Take the data in a Python dictionary and convert it to XML.

### Solution

Although the `xml.etree.ElementTree` library is commonly used for parsing, it can also be used to create XML documents.

In [37]:
from xml.etree.ElementTree import Element

def dict_to_xml(tag, d):
    """
    Turn a dict into XML
    """
    elem = Element(tag)
    for key, val in d.items():
        child = Element(key)
        child.text = str(val)
        elem.append(child)
    return elem

s = { 'name': 'GOOG', 'shares': 100, 'price':490.1 }
e = dict_to_xml('stock', s)
e

<Element 'stock' at 0x109430b88>

The result of this conversion is an `Element` instance.  
For I/O, it's easy to convert this instance to a byte string using the `tostring()` function in `xml.etree.ElementTree`.

In [38]:
from xml.etree.ElementTree import tostring 

tostring(e)

b'<stock><name>GOOG</name><shares>100</shares><price>490.1</price></stock>'

You can also attach attributes to an element using its `set()` method:

In [39]:
e.set('_id', '1234')
tostring(e)

b'<stock _id="1234"><name>GOOG</name><shares>100</shares><price>490.1</price></stock>'

If the order of the elements matters, you might make an `OrderedDict` instead of a normal dictionary, like in Recipe 1.7.

### Discussion

When creating XML, you might be inclined to just make strings instead:

In [40]:
def dict_to_xml_str(tag, d):
    """
    Turn a simple dict of key/value pairs into XML
    """
    parts = ['<{}>'.format(tag)]
    for key, val in d.items():
        parts.append('<{0}>{1}</{0}>'.format(key, val))
    parts.append('</{}>'.format(tag))
    return ''.join(parts)

However, if you try to do things manually, things can become messy.  
How do you deal with special characters?

In [41]:
d = { 'name' : '<spam>'}
# String creation:
dict_to_xml_str('item', d)

'<item><name><spam></name></item>'

In [42]:
# Proper XML creation:
e = dict_to_xml('item', d)
tostring(e)

b'<item><name>&lt;spam&gt;</name></item>'

Notice how in the latter example, the characters `<` and `>` got replaced with `&lt;` and `&gt;`.  
Just for reference, if you ever need to manually escape or unescape such characters, you can use the `escape()` and `unescape()` functions in `xml.sax.saxutils`.

In [43]:
from xml.sax.saxutils import escape, unescape

escape('<spam>')

'&lt;spam&gt;'

In [44]:
unescape(_)

'<spam>'

Aside from creating correct output, the other reason why it’s a good idea to create `Element` instances instead of strings is that they can be more easily combined together to make a larger document.  
The resulting `Element` instances can also be processed in various ways without ever having to worry about parsing the XML text.  
Essentially, you can do all of the processing of the data in a more high-level form and then output it as a string at the very end.

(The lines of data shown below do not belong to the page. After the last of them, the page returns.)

/-- Bits of a row. [folklore] -/
theorem getD_rowW (k : ℕ) (w : List Bool) (i : ℕ) {j : ℕ} (hj : j < k) :
    (rowW k w i).getD j false = w.getD (i * k + j) false := by
  rw [rowW, List.getD_eq_getElem?_getD, List.getElem?_take, if_pos hj, List.getElem?_drop, ← List.getD_eq_getElem?_getD]

/-- Length of a row inside the word. [folklore] -/
theorem length_rowW {k : ℕ} {w : List Bool} {i : ℕ} (h : (i + 1) * k ≤ w.length) : (rowW k w i).length = k := by
  rw [rowW, List.length_take, List.length_drop]
  rw [Nat.succ_mul] at h
  omega

/-- A row is never longer than `k`. [folklore] -/
theorem length_rowW_le (k : ℕ) (w : List Bool) (i : ℕ) : (rowW k w i).length ≤ k := List.length_take_le _ _

/-- **The word of the matrix with row `p` moved to the top** (the other rows keep their order). [cite: AaronsonArkhipovToC2013, proof of Thm. 4.3 (p. 176: "by permuting the rows")] -/
def permW (k : ℕ) (w : List Bool) (p : ℕ) : List Bool := rowW k w p ++ (w.take (p * k) ++ w.drop ((p + 1) * k))

/-- Length of the permuted word. [folklore] -/
theorem length_permW {k : ℕ} {w : List Bool} (hw : w.length = k * k) {p : ℕ} (hp : p < k) :
    (permW k w p).length = k * k := by
  have h1 : (p + 1) * k ≤ k * k := Nat.mul_le_mul_right k hp
  rw [permW, List.length_append, List.length_append, length_rowW (by rw [hw]; exact h1), List.length_take,
    List.length_drop, hw, min_eq_left (by nlinarith)]
  rw [Nat.succ_mul] at h1 ⊢
  omega

/-- **Bits of the permuted word**: row `0` is row `p`, rows `1 … p` are rows `0 … p-1`, rows `> p` are
unchanged. [folklore] -/
theorem getD_permW {k : ℕ} {w : List Bool} (hw : w.length = k * k) {p : ℕ} (hp : p < k) {i j : ℕ} (hi : i < k) (hj : j < k) :
    (permW k w p).getD (i * k + j) false =
      if i = 0 then w.getD (p * k + j) false
      else if i ≤ p then w.getD ((i - 1) * k + j) false else w.getD (i * k + j) false := by
  have h1 : (p + 1) * k ≤ k * k := Nat.mul_le_mul_right k hp
  have hrow : (rowW k w p).length = k := length_rowW (by rw [hw]; exact h1)
  have htake : (w.take (p * k)).length = p * k := by
    rw [List.length_take, min_eq_left]; rw [hw]; rw [Nat.succ_mul] at h1; omega
  rw [permW]
  by_cases hi0 : i = 0
  · subst hi0
    rw [if_pos rfl, zero_mul, zero_add, List.getD_append _ _ _ _ (by rw [hrow]; exact hj), getD_rowW k w p hj]
  · rw [if_neg hi0]
    obtain ⟨i', rfl⟩ : ∃ i', i = i' + 1 := ⟨i - 1, by omega⟩
    have hidx : (i' + 1) * k + j = (rowW k w p).length + (i' * k + j) := by rw [hrow, Nat.succ_mul]; ring
    rw [hidx, List.getD_append_right _ _ _ _ (Nat.le_add_right _ _), Nat.add_sub_cancel_left,
      show i' + 1 - 1 = i' by omega]
    by_cases hip : i' + 1 ≤ p
    · rw [if_pos hip]
      have hlt : i' * k + j < p * k := by
        have : (i' + 1) * k ≤ p * k := Nat.mul_le_mul_right k hip
        rw [Nat.succ_mul] at this; omega
      rw [List.getD_append _ _ _ _ (by rw [htake]; exact hlt), List.getD_eq_getElem?_getD, List.getElem?_take,
        if_pos hlt, ← List.getD_eq_getElem?_getD]
    · rw [if_neg hip]
      have hge : p * k ≤ i' * k + j := by
        have : p * k ≤ i' * k := Nat.mul_le_mul_right k (by omega)
        omega
      rw [show i' * k + j = (w.take (p * k)).length + (i' * k + j - p * k) by rw [htake]; omega,
        List.getD_append_right _ _ _ _ (Nat.le_add_right _ _), Nat.add_sub_cancel_left,
        List.getD_eq_getElem?_getD, List.getElem?_drop, ← List.getD_eq_getElem?_getD]
      congr 1
      rw [Nat.succ_mul]
      omega

/-- **The matrix of the permuted word is the permuted matrix** `X.submatrix (Fin.cons p p.succAbove) id`
(`PerSearch.perm` of `PermanentSearchReplay.lean`). [cite: AaronsonArkhipovToC2013, proof of Thm. 4.3 (p. 176)] -/
theorem wmat_permW {m : ℕ} (w : List Bool) (hw : w.length = (m + 1) * (m + 1)) (p : Fin (m + 1)) :
    wmat (m + 1) (permW (m + 1) w p) = (wmat (m + 1) w).submatrix (Fin.cons p p.succAbove) id := by
  ext i j
  rw [submatrix_apply, id]
  refine Fin.cases ?_ (fun i' => ?_) i
  · rw [Fin.cons_zero, wmat_apply, wmat_apply, Fin.val_zero, getD_permW hw p.2 (Nat.succ_pos _) j.2, if_pos rfl]
  · rw [Fin.cons_succ, wmat_apply, wmat_apply, Fin.val_succ, getD_permW hw p.2 (by omega) j.2, if_neg (Nat.succ_ne_zero _)]
    by_cases h : i'.castSucc < p
    · have h' : (i' : ℕ) + 1 ≤ (p : ℕ) := by have := Fin.lt_def.1 h; simpa using this
      rw [Fin.succAbove_of_castSucc_lt _ _ h, if_pos h', Fin.val_castSucc, Nat.add_sub_cancel]
    · have h' : ¬ (i' : ℕ) + 1 ≤ (p : ℕ) := fun h' => h (Fin.lt_def.2 (by simpa using h'))
      rw [Fin.succAbove_of_le_castSucc _ _ (not_lt.1 h), if_neg h', Fin.val_succ]

/-- **The word of the bottom-right minor** of a dimension-`m+1` matrix: rows `1 … m` without their
first bit, concatenated. [cite: AaronsonArkhipovToC2013, proof of Thm. 4.3 (p. 176: "the bottom-right `(n-1) × (n-1)` submatrix")] -/
def minorW (m : ℕ) (w : List Bool) : List Bool := ccat (fun i => (w.drop ((i + 1) * (m + 1) + 1)).take m) m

## 6.6. Parsing, Modifying, and Rewriting XML

### Problem

You want to read an XML document, make changes to it, and then write it back out as XML.

### Solution

The `xml.etree.ElementTree` module makes it easy to perform such tasks.  
Essentially, you start out by parsing the document in the usual way.  
For example, suppose you have a document named `pred.xml` that looks like this:

We can use `ElementTree` to read it and make changes to the structure.

In [45]:
from xml.etree.ElementTree import parse, Element

doc = parse('pred.xml')
root = doc.getroot()
root

<Element 'stop' at 0x10945c958>

Let's make some changes to our XML file and see what happens:

In [46]:
# Remove a few elements
root.remove(root.find('sri'))
root.remove(root.find('cr'))
# Insert a new element after <nm>...</nm>
root.getchildren().index(root.find('nm'))

1

We can create a simple element that will be added to the file.

In [47]:
e = Element('spam')
e.text = 'This is a test'
root.insert(2, e)
# Write it to the file:
doc.write('newpred.xml', xml_declaration=True)

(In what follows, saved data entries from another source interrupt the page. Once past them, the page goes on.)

/-- The tail majorant on `ℝ³` centred at `c`: `F(y) = f(√|y − c|²)`. -/
def payTailF (a : ℝ) (c : Fin 3 → ℝ) (y : Fin 3 → ℝ) : ℝ := payTailProfile a (√(fpSq (y - c)))

/-- The profile is nonnegative. -/
theorem payTailProfile_nonneg (a t : ℝ) : 0 ≤ payTailProfile a t := by
  unfold payTailProfile; split_ifs <;> positivity

/-- The majorant is nonnegative. -/
theorem payTailF_nonneg (a : ℝ) (c y : Fin 3 → ℝ) : 0 ≤ payTailF a c y := payTailProfile_nonneg _ _

/-- The antiderivative of `t²(t − c)⁻⁶`: `Φ(t) = −(t−c)⁻³/3 − (c/2)(t−c)⁻⁴ − (c²/5)(t−c)⁻⁵`. -/
def payTailPrim (c t : ℝ) : ℝ := -((t - c) ^ 3)⁻¹ / 3 - c / 2 * ((t - c) ^ 4)⁻¹ - c ^ 2 / 5 * ((t - c) ^ 5)⁻¹

/-- `Φ′(t) = t²(t − c)⁻⁶` for `t > c`. -/
theorem hasDerivAt_payTailPrim {c t : ℝ} (ht : c < t) : HasDerivAt (payTailPrim c) (t ^ 2 * ((t - c) ^ 6)⁻¹) t := by
  have hx : t - c ≠ 0 := sub_ne_zero.2 (ne_of_gt ht)
  have hs : HasDerivAt (fun t => t - c) 1 t := (hasDerivAt_id t).sub_const c
  have h3 := (hs.fun_pow 3).fun_inv (pow_ne_zero 3 hx)
  have h4 := (hs.fun_pow 4).fun_inv (pow_ne_zero 4 hx)
  have h5 := (hs.fun_pow 5).fun_inv (pow_ne_zero 5 hx)
  have hΦ := ((h3.neg.div_const 3).fun_sub (h4.const_mul (c / 2))).fun_sub (h5.const_mul (c ^ 2 / 5))
  refine hΦ.congr_deriv ?_
  push_cast
  field_simp
  ring

/-- `Φ(t) → 0` as `t → ∞`. -/
theorem tendsto_payTailPrim (c : ℝ) : Tendsto (payTailPrim c) atTop (𝓝 0) := by
  have hs : Tendsto (fun t : ℝ => t - c) atTop atTop := by
    simpa [sub_eq_add_neg] using tendsto_atTop_add_const_right atTop (-c) tendsto_id
  have hp : ∀ n : ℕ, n ≠ 0 → Tendsto (fun t : ℝ => ((t - c) ^ n)⁻¹) atTop (𝓝 0) := fun n hn =>
    tendsto_inv_atTop_zero.comp ((tendsto_pow_atTop hn).comp hs)
  have h := (((hp 3 (by norm_num)).neg.div_const 3).sub ((hp 4 (by norm_num)).const_mul (c / 2))).sub
    ((hp 5 (by norm_num)).const_mul (c ^ 2 / 5))
  simp only [neg_zero, zero_div, mul_zero, sub_zero] at h
  exact h

/-- **The radial integral**: `∫_{83a/2}^∞ t²(t − 5a/2)⁻⁶ dt = (39a)⁻³/3 + (5a/4)(39a)⁻⁴ + (5a²/4)(39a)⁻⁵`. -/
theorem integral_Ioi_sq_mul_inv_pow_six {a : ℝ} (ha : 0 < a) :
    ∫ t in Ioi (83 / 2 * a), t ^ 2 * ((t - 5 / 2 * a) ^ 6)⁻¹ =
      ((39 * a) ^ 3)⁻¹ / 3 + 5 / 4 * a * ((39 * a) ^ 4)⁻¹ + 5 / 4 * a ^ 2 * ((39 * a) ^ 5)⁻¹ := by
  have hca : 5 / 2 * a < 83 / 2 * a := by linarith
  rw [integral_Ioi_of_hasDerivAt_of_nonneg' (g := payTailPrim (5 / 2 * a)) (l := 0)
      (fun t ht => hasDerivAt_payTailPrim (lt_of_lt_of_le hca ht)) (fun t _ => by positivity) (tendsto_payTailPrim _)]
  simp only [payTailPrim]
  rw [show 83 / 2 * a - 5 / 2 * a = 39 * a by ring]
  ring

/-- The radial integrand is integrable on `(83a/2, ∞)`. -/
theorem integrableOn_Ioi_sq_mul_inv_pow_six {a : ℝ} (ha : 0 < a) :
    IntegrableOn (fun t : ℝ => t ^ 2 * ((t - 5 / 2 * a) ^ 6)⁻¹) (Ioi (83 / 2 * a)) := by
  have hca : 5 / 2 * a < 83 / 2 * a := by linarith
  exact integrableOn_Ioi_deriv_of_nonneg' (g := payTailPrim (5 / 2 * a)) (l := 0)
    (fun t ht => hasDerivAt_payTailPrim (lt_of_lt_of_le hca ht)) (fun t _ => by positivity) (tendsto_payTailPrim _)

/-- The weighted profile is the indicator of the radial integrand. -/
theorem sq_smul_payTailProfile_eq_indicator (a : ℝ) :
    (fun y : ℝ => y ^ (3 - 1) • payTailProfile a y) = (Ici (83 / 2 * a)).indicator (fun t => t ^ 2 * ((t - 5 / 2 * a) ^ 6)⁻¹) := by
  funext y
  simp only [payTailProfile, smul_eq_mul, Set.indicator_apply, mem_Ici]
  split_ifs <;> simp

/-- `vol(B₁(ℝ³)) = 4π/3`. [folklore] -/
theorem volume_real_ball_E3 : (volume : Measure (EuclideanSpace ℝ (Fin 3))).real (ball 0 1) = 4 * Real.pi / 3 := by
  rw [measureReal_def, EuclideanSpace.volume_ball_fin_three]
  simp only [ENNReal.ofReal_one, one_pow, one_mul]
  rw [ENNReal.toReal_ofReal (by positivity)]
  ring

/-- The radial function `x ↦ f(‖x‖)` is integrable on `ℝ³`. -/
theorem integrable_payTailProfile_norm {a : ℝ} (ha : 0 < a) :
    Integrable (fun x : EuclideanSpace ℝ (Fin 3) => payTailProfile a ‖x‖) := by
  rw [integrable_fun_norm_addHaar volume (f := payTailProfile a), finrank_euclideanSpace_fin,
    sq_smul_payTailProfile_eq_indicator a]
  have hA : 0 < 83 / 2 * a := by positivity
  have h1 : IntegrableOn (fun t : ℝ => t ^ 2 * ((t - 5 / 2 * a) ^ 6)⁻¹) (Ici (83 / 2 * a)) :=
    (integrableOn_Ioi_sq_mul_inv_pow_six ha).congr_set_ae Ioi_ae_eq_Ici.symm
  exact (h1.integrable_indicator measurableSet_Ici).integrableOn

/-- Transport of the majorant to `EuclideanSpace`: `F(e⁻¹x) = f(‖x − e c‖)`. -/
theorem payTailF_toLp_symm (a : ℝ) (c : Fin 3 → ℝ) (x : EuclideanSpace ℝ (Fin 3)) :
    payTailF a c ((MeasurableEquiv.toLp 2 (Fin 3 → ℝ)).symm x) =
      payTailProfile a ‖x - (MeasurableEquiv.toLp 2 (Fin 3 → ℝ)) c‖ := by
  have hsq : fpSq ((MeasurableEquiv.toLp 2 (Fin 3 → ℝ)).symm x - c) = ‖x - (MeasurableEquiv.toLp 2 (Fin 3 → ℝ)) c‖ ^ 2 := by
    rw [← fpSq_coe_eq_norm_sq]
    congr 1
  unfold payTailF
  rw [hsq, Real.sqrt_sq (norm_nonneg _)]

/-- **The majorant is integrable on `ℝ³`.** -/
theorem integrable_payTailF {a : ℝ} (ha : 0 < a) (c : Fin 3 → ℝ) : Integrable (payTailF a c) := by
  set e := MeasurableEquiv.toLp 2 (Fin 3 → ℝ) with he_def
  have hG : Integrable (fun x : EuclideanSpace ℝ (Fin 3) => payTailProfile a ‖x - e c‖) :=
    (integrable_payTailProfile_norm ha).comp_sub_right (e c)
  have hme : MeasurePreserving e volume volume := by
    have := (EuclideanSpace.volume_preserving_symm_measurableEquiv_toLp (Fin 3)).symm
    simpa [he_def] using this
  have hF : payTailF a c = (fun x : EuclideanSpace ℝ (Fin 3) => payTailProfile a ‖x - e c‖) ∘ e := by
    funext y
    simp only [Function.comp_apply]
    rw [← payTailF_toLp_symm a c (e y), he_def, MeasurableEquiv.symm_apply_apply]
  rw [hF]
  exact (hme.integrable_comp_emb e.measurableEmbedding).2 hG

We have created a new XML file that looks like this:

### Discussion

Modifying the structure of an XML document is straightforward, but you must remember that all modifications are generally made to the parent element, treating it as if it were a list.  
For example, if you remove an element, it is removed from its immediate parent using that parent’s `remove()` method.  
If you insert or append new elements, you also use `insert()` and `append()` methods on the parent.  
Elements can also be manipulated using indexing and slicing operations, such as `element[i]` or `element[i:j]`.  
If you need to make new elements, use the `Element` class, as shown in this recipe’s solution.  
A further description is available in Recipe 6.5.

## 6.7. Parsing XML Documents with Namespaces

### Problem

You need to parse an XML document, but it uses XML namespaces.

### Solution

Look at how the following document uses namespaces:

If you parse this document and try to perform the usual queries, you'll find that it doesn't work so easily:

In [48]:
doc = parse('namespaces.xml')

Let's begin with some queries that actually work:

In [49]:
doc.findtext('author')

'David Beazley'

In [50]:
doc.find('content')

<Element 'content' at 0x109467638>

Now let's try some queries that don't go so well:

In [51]:
# A query involving a namespace:
doc.find('content/html')

Only a fully qualified query will work:

In [52]:
doc.find('content/{http://www.w3.org/1999/xhtml}html')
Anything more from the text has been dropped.